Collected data
/-- On a wall no-hit piece no sphere comes within distance `ρ` of a centre during the window. [folklore] -/
theorem forall_wall_of_mem_wallNoHitPiece (hρ0 : 0 < ρ) (hV : ∀ i, ‖(z i).2‖ ≤ V) (hr : 2 * V * δ ≤ r)
    (hρr : ρ + 2 * r < 2⁻¹) {q : Fin N × ι} (hz : z ∈ wallNoHitPiece N ctr ε ρ r δ q) :
    ∀ t ∈ Icc (0 : ℝ) δ, ∀ (i : Fin N) (k : ι),
      ρ < ‖(Torus.geometry d).sepVec (freeFlight (Torus.geometry d) t z i).1 (ctr k)‖ := by
  obtain ⟨-, ho, hq, hq', hnh⟩ := hz
  intro t ht
  have ht' : |t| ≤ δ := by rw [abs_of_nonneg ht.1]; exact ht.2
  have hqq : ρ < ‖(Torus.geometry d).sepVec (freeFlight (Torus.geometry d) t z q.1).1 (ctr q.2)‖ := by
    rw [sepVec_freeFlight_point_eq (chart_bound_point hV hr hρr hq' ht')]
    have key : ¬ PairHits ρ ((Torus.geometry d).sepVec (z q.1).1 (ctr q.2)) (z q.1).2 →
        ρ < ‖(Torus.geometry d).sepVec (z q.1).1 (ctr q.2) + t • (z q.1).2‖ := by
      intro hP
      rcases ht.1.eq_or_lt with h0 | htpos
      · rw [← h0, zero_smul, add_zero]; exact hq
      · exact lt_norm_add_smul_of_not_pairHits hρ0.le hq.le hP (Or.inl hq) htpos
    rcases hnh with hnh | hnh
    · exact key hnh
    · by_cases hP : PairHits ρ ((Torus.geometry d).sepVec (z q.1).1 (ctr q.2)) (z q.1).2
      · exact lt_norm_add_smul_of_lt_pairHitTime hP (ht.2.trans_lt hnh)
      · exact key hP
  intro i k
  by_cases hik : (i, k) = q
  · obtain ⟨rfl, rfl⟩ := Prod.ext_iff.1 hik; exact hqq
  · exact lt_norm_sepVec_freeFlight_point_of_far hV hr (ho (i, k) hik) ht'

/-- On a wall no-hit piece no pair comes within distance `ε` during the window (all pairs far). [folklore] -/
theorem forall_pair_of_mem_wallNoHitPiece (hV : ∀ i, ‖(z i).2‖ ≤ V) (hr : 2 * V * δ ≤ r)
    {q : Fin N × ι} (hz : z ∈ wallNoHitPiece N ctr ε ρ r δ q) :
    ∀ t ∈ Icc (0 : ℝ) δ, ∀ k l : Fin N, k ≠ l →
      ε < ‖(Torus.geometry d).sepVec (freeFlight (Torus.geometry d) t z k).1
        (freeFlight (Torus.geometry d) t z l).1‖ :=
  Alexander.forall_lt_norm_of_mem_farSet hV hr hz.1

end NoEvent

/-! ## One binary collision during the window, all scatterers far -/

namespace PairHit

variable {z : Config N d (UnitAddTorus d)} {i j : Fin N} (h : Alexander.HitHyp ε r δ V z i j)
  (hw : z ∈ wallFar N ctr ρ r)
include h hw

/-- The scatterers stay far before the collision: `ρ < ‖x_k(t) - c‖` for `|t| ≤ δ`. [folklore] -/
theorem lt_norm_wall_freeFlight {t : ℝ} (ht : |t| ≤ δ) (k : Fin N) (l : ι) :
    ρ < ‖(Torus.geometry d).sepVec (freeFlight (Torus.geometry d) t z k).1 (ctr l)‖ :=
  lt_norm_sepVec_freeFlight_point_of_far h.norm_vel_le h.window (hw k l) ht

/-- The scatterers stay far after the collision: for the post-collisional state `z₁` of the
wall-free dynamics, `ρ < ‖x_k(t) - c‖` for `0 ≤ t`, `τ₀ + t ≤ δ`. [folklore] -/
theorem lt_norm_wall_freeFlight_stateAfter_one {t : ℝ} (ht : 0 ≤ t)
    (htδ : pairHitTime ε ((Torus.geometry d).sepVec (z i).1 (z j).1) ((z i).2 - (z j).2) + t ≤ δ)
    (k : Fin N) (l : ι) :
    ρ < ‖(Torus.geometry d).sepVec (freeFlight (Torus.geometry d) t
        (Alexander.stateAfter (Torus.geometry d) ε z 1) k).1 (ctr l)‖ := by
  refine lt_norm_sepVec_freeFlight_point_of_far₂ h.norm_vel_le h.norm_vel_stateAfter_one_le
    h.stateAfter_one_apply_fst h.window h.hitTime_pos.le ?_ (hw k l)
  rw [abs_of_nonneg ht]; exact htδ

/-- **The confined exit time is the hitting time**: `τ(z) = τ₀` (no scatterer is reached). [folklore] -/
theorem exitTime_eq :
    exitTime (Torus.geometry d) (Wall.balls (Torus.geometry d) ctr ρ hρ) ε z =
      ENNReal.ofReal (pairHitTime ε ((Torus.geometry d).sepVec (z i).1 (z j).1) ((z i).2 - (z j).2)) := by
  set W := Wall.balls (Torus.geometry d) ctr ρ hρ
  have hG := Torus.isHardSphereRegular_geometry (d := d) h.ε_lt
  have hge : ENNReal.ofReal (pairHitTime ε ((Torus.geometry d).sepVec (z i).1 (z j).1) ((z i).2 - (z j).2)) ≤
      exitTime (Torus.geometry d) W ε z := by
    refine le_exitTime_of_forall_mem fun t ht0 htlt => ?_
    have ht : t < pairHitTime ε ((Torus.geometry d).sepVec (z i).1 (z j).1) ((z i).2 - (z j).2) :=
      (ENNReal.ofReal_lt_ofReal_iff_of_nonneg ht0).1 htlt
    refine ⟨fun k l hkl => (h.lt_norm_sepVec_freeFlight_of_lt ht0 ht hkl).le, fun k l => ?_⟩
    exact (lt_norm_wall_freeFlight h hw (by rw [abs_of_nonneg ht0]; exact ht.le.trans h.hitTime_le) k l).le
  have h0 := exitTime_eq_zero_of_isIncoming (W := W) hG h.ne h.freeFlight_hitTime_mem_contactSet
    h.isIncoming_freeFlight_hitTime
  have hadd := exitTime_freeFlight_add (G := Torus.geometry d) (W := W) (ε := ε) h.hitTime_pos.le hge
  rw [h0, zero_add] at hadd
  exact hadd.symm

/-- The confined exit time is finite. [folklore] -/
theorem exitTime_ne_top : exitTime (Torus.geometry d) (Wall.balls (Torus.geometry d) ctr ρ hρ) ε z ≠ ∞ := by
  rw [exitTime_eq hρ h hw]; exact ENNReal.ofReal_ne_top

/-- The confined exit time as a real number. [folklore] -/
theorem toReal_exitTime :
    (exitTime (Torus.geometry d) (Wall.balls (Torus.geometry d) ctr ρ hρ) ε z).toReal =
      pairHitTime ε ((Torus.geometry d).sepVec (z i).1 (z j).1) ((z i).2 - (z j).2) := by
  rw [exitTime_eq hρ h hw, ENNReal.toReal_ofReal h.hitTime_pos.le]

/-- **At the hitting time the configuration is a simple pair event with pair `(i, j)`.** [folklore] -/
theorem isSimplePairEventWith_freeFlight_hitTime :
    IsSimplePairEventWith (Torus.geometry d) (Wall.balls (Torus.geometry d) ctr ρ hρ) ε
      (freeFlight (Torus.geometry d)
        (pairHitTime ε ((Torus.geometry d).sepVec (z i).1 (z j).1) ((z i).2 - (z j).2)) z) (i, j) := by
  refine ⟨h.isSimpleIncomingWith_freeFlight_hitTime, fun k l hc => ?_⟩
  have ht : |pairHitTime ε ((Torus.geometry d).sepVec (z i).1 (z j).1) ((z i).2 - (z j).2)| ≤ δ := by
    rw [abs_of_nonneg h.hitTime_pos.le]; exact h.hitTime_le
  exact (lt_norm_wall_freeFlight h hw ht k l).ne' (Wall.mem_balls_contact_iff.1 hc)

/-- **The confined event step is the collision of the pair at the hitting time.** [folklore] -/
theorem eventStep_eq :
    eventStep (Torus.geometry d) (Wall.balls (Torus.geometry d) ctr ρ hρ) ε z =
      collidePair (Torus.geometry d) i j (freeFlight (Torus.geometry d)
        (pairHitTime ε ((Torus.geometry d).sepVec (z i).1 (z j).1) ((z i).2 - (z j).2)) z) := by
  have hs := isSimplePairEventWith_freeFlight_hitTime hρ h hw
  rw [← toReal_exitTime hρ h hw] at hs ⊢
  exact eventStep_eq_collidePair (exitTime_ne_top hρ h hw) hs

/-- The first confined post-event state is the wall-free one. [folklore] -/
theorem stateAfter_one :
    stateAfter (Torus.geometry d) (Wall.balls (Torus.geometry d) ctr ρ hρ) ε z 1 =
      Alexander.stateAfter (Torus.geometry d) ε z 1 := by
  rw [ConfinedAlexander.stateAfter_one, eventStep_eq hρ h hw, h.stateAfter_one]

variable [Finite ι] (hρ' : ρ < 2⁻¹)
include hρ'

● **Problem statement**:
When the word "refine" occurs in a line above, list that line.

● **Written solution**:
  refine lt_norm_sepVec_freeFlight_point_of_far₂ h.norm_vel_le h.norm_vel_stateAfter_one_le
    refine le_exitTime_of_forall_mem fun t ht0 htlt => ?_
    refine ⟨fun k l hkl => (h.lt_norm_sepVec_freeFlight_of_lt ht0 ht hkl).le, fun k l => ?_⟩
  refine ⟨h.isSimpleIncomingWith_freeFlight_hitTime, fun k l hc => ?_⟩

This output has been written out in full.